=== Task to carry out ===
Search the records for the word "forcing" and report each line that has it.

Task inputs START

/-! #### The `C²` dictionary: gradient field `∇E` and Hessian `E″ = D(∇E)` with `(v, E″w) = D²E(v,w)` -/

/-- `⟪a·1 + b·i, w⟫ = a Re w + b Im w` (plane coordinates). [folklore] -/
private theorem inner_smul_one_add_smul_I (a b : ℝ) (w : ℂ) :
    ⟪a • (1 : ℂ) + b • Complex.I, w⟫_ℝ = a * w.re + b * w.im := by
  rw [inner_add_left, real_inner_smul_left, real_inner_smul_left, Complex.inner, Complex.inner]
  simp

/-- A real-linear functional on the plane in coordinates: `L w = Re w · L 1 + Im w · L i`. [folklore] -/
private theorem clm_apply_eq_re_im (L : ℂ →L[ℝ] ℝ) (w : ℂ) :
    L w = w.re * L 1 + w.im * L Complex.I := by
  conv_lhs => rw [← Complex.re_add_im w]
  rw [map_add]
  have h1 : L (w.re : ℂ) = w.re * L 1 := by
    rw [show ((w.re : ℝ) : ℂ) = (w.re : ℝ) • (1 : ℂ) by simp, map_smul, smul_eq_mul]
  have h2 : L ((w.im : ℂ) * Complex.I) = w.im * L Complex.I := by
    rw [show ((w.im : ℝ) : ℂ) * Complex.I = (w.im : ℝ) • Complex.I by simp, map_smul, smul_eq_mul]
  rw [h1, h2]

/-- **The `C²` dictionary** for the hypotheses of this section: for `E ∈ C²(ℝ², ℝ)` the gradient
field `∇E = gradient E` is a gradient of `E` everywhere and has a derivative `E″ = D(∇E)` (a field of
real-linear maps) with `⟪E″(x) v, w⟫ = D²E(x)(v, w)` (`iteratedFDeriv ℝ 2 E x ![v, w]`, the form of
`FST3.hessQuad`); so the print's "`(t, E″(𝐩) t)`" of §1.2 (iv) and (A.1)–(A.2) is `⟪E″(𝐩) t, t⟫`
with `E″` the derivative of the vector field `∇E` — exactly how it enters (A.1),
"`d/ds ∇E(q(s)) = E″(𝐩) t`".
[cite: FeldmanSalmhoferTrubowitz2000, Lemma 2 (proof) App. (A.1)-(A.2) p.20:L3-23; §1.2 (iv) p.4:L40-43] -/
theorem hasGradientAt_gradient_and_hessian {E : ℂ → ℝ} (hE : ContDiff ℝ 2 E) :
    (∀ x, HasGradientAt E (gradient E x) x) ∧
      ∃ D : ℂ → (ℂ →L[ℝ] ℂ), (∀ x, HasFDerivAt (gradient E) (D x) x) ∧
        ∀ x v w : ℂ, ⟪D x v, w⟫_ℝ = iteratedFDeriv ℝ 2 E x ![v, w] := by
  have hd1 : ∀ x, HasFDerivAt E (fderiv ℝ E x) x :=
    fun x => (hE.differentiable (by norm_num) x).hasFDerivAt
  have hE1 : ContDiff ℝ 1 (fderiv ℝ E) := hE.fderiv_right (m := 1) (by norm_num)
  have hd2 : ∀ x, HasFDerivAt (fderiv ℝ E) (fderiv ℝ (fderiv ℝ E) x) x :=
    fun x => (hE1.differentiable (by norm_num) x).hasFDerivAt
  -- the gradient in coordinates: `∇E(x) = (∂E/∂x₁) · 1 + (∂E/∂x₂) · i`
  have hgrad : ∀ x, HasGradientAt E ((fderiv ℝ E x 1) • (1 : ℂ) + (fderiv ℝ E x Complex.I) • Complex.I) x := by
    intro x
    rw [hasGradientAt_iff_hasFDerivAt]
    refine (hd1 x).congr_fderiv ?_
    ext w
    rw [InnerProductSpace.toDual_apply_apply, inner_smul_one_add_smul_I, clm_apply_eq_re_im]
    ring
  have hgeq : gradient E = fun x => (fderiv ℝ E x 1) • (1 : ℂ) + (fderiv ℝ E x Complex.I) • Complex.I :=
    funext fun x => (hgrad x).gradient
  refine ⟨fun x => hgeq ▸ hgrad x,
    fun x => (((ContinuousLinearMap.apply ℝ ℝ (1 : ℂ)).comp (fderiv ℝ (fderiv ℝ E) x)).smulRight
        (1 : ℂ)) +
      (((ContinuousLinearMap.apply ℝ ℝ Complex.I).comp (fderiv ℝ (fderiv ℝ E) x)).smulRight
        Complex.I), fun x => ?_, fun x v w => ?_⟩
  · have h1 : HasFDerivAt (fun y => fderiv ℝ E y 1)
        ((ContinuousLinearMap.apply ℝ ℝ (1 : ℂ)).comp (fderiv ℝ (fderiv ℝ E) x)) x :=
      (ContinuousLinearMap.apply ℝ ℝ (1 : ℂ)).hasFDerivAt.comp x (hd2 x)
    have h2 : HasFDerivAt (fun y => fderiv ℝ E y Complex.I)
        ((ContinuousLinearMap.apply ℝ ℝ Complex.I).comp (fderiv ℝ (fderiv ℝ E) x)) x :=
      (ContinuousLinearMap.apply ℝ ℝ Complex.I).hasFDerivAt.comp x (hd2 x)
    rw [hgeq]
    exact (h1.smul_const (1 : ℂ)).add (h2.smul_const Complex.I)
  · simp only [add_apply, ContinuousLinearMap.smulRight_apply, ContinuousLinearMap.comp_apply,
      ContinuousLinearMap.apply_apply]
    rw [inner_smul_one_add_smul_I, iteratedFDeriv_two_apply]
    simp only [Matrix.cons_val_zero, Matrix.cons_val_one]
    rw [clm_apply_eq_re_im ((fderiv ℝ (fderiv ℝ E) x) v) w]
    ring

Task inputs END
Task inputs START

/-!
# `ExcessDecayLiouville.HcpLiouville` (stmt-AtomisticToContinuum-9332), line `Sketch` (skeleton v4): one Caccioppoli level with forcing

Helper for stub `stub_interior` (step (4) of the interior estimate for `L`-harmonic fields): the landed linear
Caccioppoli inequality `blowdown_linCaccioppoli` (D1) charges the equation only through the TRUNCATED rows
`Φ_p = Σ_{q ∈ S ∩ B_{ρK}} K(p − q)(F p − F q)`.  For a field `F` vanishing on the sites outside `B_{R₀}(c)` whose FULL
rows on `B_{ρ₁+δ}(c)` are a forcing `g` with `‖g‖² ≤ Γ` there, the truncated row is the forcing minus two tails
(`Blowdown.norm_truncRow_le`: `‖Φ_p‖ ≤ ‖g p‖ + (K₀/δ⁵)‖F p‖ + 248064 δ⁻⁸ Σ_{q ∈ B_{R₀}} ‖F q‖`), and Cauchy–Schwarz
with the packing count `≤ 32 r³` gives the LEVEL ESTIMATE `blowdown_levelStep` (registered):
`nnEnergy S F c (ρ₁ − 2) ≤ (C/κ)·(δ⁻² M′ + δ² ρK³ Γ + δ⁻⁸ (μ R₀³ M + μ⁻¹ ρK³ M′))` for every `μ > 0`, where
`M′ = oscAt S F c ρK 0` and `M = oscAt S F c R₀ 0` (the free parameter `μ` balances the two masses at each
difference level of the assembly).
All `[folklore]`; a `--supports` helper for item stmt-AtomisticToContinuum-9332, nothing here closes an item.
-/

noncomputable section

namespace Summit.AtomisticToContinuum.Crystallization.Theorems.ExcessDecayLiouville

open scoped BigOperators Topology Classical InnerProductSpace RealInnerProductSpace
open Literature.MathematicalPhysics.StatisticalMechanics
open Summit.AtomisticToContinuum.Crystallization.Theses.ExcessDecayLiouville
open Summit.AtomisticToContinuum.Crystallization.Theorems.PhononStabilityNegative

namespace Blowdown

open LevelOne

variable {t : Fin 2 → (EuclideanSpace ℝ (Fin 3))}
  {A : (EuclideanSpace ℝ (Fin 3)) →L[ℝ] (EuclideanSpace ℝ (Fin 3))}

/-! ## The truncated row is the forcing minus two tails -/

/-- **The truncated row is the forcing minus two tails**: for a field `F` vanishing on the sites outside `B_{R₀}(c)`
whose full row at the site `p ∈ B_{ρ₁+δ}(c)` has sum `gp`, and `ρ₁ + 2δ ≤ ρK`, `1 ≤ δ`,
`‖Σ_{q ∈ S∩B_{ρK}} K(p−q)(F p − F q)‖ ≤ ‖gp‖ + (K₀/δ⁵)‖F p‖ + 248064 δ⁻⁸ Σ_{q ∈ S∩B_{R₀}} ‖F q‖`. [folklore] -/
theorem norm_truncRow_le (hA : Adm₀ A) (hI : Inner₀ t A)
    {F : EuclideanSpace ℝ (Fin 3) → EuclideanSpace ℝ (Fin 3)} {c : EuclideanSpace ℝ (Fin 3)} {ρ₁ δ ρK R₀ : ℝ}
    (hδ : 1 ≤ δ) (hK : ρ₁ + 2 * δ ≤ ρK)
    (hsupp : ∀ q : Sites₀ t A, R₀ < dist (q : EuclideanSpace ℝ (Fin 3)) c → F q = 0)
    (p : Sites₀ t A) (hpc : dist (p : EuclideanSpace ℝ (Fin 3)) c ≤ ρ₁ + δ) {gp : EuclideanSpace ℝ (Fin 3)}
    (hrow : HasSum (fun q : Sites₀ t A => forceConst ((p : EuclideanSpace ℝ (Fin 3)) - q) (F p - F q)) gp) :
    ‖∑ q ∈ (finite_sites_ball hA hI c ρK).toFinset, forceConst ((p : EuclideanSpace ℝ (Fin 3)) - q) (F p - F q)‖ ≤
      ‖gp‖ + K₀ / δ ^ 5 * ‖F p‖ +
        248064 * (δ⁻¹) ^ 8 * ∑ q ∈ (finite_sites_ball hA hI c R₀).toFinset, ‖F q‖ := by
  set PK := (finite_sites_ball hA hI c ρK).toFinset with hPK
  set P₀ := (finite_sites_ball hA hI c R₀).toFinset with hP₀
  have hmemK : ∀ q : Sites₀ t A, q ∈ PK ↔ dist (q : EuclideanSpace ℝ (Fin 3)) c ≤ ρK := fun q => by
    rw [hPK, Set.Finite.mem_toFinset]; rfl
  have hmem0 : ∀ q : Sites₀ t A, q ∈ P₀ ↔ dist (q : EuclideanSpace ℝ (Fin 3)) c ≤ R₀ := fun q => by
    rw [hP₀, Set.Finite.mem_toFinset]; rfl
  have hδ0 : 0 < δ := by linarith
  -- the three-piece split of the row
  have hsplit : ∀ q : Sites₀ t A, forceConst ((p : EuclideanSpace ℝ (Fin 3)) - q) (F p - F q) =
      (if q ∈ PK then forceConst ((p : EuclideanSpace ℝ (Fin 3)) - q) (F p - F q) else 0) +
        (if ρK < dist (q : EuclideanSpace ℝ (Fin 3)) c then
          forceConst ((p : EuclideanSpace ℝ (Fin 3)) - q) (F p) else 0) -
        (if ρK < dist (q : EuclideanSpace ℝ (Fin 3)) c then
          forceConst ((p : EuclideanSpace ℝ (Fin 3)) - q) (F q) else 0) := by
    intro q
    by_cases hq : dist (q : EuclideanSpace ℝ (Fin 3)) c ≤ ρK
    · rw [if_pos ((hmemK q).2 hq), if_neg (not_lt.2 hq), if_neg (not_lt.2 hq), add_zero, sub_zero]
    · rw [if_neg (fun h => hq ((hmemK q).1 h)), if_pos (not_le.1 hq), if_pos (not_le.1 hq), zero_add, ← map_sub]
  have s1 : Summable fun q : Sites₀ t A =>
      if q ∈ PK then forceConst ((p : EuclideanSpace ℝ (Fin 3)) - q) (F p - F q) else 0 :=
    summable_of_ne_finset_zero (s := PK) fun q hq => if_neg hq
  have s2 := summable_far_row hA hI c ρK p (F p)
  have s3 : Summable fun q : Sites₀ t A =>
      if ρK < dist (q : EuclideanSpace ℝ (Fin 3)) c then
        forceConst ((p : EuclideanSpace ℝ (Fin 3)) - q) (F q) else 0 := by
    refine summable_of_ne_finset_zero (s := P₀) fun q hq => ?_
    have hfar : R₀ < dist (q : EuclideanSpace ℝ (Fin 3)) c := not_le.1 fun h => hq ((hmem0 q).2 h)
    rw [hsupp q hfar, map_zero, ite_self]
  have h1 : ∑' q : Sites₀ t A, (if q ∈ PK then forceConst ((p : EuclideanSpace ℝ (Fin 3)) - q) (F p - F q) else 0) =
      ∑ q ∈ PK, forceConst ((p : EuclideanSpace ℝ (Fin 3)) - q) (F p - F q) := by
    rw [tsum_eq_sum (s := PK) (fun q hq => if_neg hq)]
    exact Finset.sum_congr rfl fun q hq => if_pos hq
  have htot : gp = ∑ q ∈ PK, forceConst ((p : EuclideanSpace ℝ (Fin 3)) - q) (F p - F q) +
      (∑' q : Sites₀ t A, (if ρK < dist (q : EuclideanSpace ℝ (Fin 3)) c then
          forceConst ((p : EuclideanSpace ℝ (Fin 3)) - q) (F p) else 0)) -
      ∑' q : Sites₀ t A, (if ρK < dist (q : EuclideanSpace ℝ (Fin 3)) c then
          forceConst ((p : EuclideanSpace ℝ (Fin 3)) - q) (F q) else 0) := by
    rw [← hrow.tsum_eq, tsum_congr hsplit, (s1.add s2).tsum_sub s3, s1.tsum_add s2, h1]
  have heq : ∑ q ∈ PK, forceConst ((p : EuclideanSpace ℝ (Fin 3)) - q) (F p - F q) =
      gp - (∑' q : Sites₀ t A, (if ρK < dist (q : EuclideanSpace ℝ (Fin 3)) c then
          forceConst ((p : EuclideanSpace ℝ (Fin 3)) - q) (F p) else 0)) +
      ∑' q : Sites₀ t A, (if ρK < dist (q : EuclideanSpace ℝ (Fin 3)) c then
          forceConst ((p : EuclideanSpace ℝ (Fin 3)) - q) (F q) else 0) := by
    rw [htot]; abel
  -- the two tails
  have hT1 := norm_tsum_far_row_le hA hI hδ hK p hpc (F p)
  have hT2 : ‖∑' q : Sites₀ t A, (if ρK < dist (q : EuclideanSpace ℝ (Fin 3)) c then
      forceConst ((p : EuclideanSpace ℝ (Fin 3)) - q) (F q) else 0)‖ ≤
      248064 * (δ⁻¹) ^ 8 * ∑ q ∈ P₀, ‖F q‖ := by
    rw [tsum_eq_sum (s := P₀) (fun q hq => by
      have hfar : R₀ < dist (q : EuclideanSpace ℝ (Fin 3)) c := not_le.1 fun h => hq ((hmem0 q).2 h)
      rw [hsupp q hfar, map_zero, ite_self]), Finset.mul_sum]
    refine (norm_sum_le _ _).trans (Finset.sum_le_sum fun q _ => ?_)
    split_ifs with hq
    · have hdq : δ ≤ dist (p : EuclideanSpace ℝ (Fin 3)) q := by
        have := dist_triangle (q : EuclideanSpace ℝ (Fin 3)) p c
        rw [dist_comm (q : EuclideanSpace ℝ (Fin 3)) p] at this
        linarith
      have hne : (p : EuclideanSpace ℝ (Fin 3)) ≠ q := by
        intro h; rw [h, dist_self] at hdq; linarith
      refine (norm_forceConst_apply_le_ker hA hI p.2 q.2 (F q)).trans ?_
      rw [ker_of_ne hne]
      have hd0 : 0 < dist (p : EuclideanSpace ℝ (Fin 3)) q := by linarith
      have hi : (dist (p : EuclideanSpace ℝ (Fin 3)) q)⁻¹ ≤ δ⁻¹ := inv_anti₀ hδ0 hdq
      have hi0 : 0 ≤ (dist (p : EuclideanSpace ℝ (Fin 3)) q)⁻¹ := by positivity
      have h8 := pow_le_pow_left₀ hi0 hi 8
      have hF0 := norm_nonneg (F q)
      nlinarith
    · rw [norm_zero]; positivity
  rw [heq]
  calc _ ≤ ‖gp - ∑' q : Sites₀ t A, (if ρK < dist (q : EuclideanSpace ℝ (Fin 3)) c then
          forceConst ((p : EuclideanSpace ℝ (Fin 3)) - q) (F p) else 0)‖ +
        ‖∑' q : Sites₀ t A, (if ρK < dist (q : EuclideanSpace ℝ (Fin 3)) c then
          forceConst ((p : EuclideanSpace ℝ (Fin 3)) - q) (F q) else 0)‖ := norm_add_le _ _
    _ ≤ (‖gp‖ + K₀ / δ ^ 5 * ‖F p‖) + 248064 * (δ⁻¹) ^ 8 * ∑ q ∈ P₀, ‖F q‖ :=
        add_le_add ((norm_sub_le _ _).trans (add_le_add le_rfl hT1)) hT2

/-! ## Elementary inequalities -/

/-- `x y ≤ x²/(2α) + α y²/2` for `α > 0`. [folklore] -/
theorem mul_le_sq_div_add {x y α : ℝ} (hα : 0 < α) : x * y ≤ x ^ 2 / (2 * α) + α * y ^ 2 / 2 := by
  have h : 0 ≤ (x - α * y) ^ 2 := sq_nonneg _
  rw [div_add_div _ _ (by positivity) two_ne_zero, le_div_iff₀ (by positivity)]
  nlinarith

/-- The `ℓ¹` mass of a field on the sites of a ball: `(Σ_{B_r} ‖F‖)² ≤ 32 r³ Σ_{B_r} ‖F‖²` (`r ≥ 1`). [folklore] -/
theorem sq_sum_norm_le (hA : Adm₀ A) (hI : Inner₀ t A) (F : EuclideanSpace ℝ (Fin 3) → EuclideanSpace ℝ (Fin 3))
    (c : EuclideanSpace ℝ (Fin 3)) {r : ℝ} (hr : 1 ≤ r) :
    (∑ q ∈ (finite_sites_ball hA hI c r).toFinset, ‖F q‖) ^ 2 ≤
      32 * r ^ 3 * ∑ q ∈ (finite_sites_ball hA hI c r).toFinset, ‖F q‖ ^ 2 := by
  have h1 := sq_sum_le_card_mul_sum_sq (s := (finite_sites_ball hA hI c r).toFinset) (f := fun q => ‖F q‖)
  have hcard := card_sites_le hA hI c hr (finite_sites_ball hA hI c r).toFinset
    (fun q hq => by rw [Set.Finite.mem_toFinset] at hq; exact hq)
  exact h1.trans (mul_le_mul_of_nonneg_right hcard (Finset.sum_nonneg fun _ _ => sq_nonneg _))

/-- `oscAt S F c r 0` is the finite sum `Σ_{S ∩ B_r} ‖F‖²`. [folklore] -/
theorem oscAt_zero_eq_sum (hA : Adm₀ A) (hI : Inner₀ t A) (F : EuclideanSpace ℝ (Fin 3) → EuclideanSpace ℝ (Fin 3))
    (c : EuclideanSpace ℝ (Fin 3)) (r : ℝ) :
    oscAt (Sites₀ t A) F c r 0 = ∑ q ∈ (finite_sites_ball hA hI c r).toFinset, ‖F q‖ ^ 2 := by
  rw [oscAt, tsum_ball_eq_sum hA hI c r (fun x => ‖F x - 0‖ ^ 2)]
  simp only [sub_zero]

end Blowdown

Task inputs END

=== Solved exercise ===
# `ExcessDecayLiouville.HcpLiouville` (stmt-AtomisticToContinuum-9332), line `Sketch` (skeleton v4): one Caccioppoli level with forcing
rows on `B_{ρ₁+δ}(c)` are a forcing `g` with `‖g‖² ≤ Γ` there, the truncated row is the forcing minus two tails
/-! ## The truncated row is the forcing minus two tails -/
/-- **The truncated row is the forcing minus two tails**: for a field `F` vanishing on the sites outside `B_{R₀}(c)`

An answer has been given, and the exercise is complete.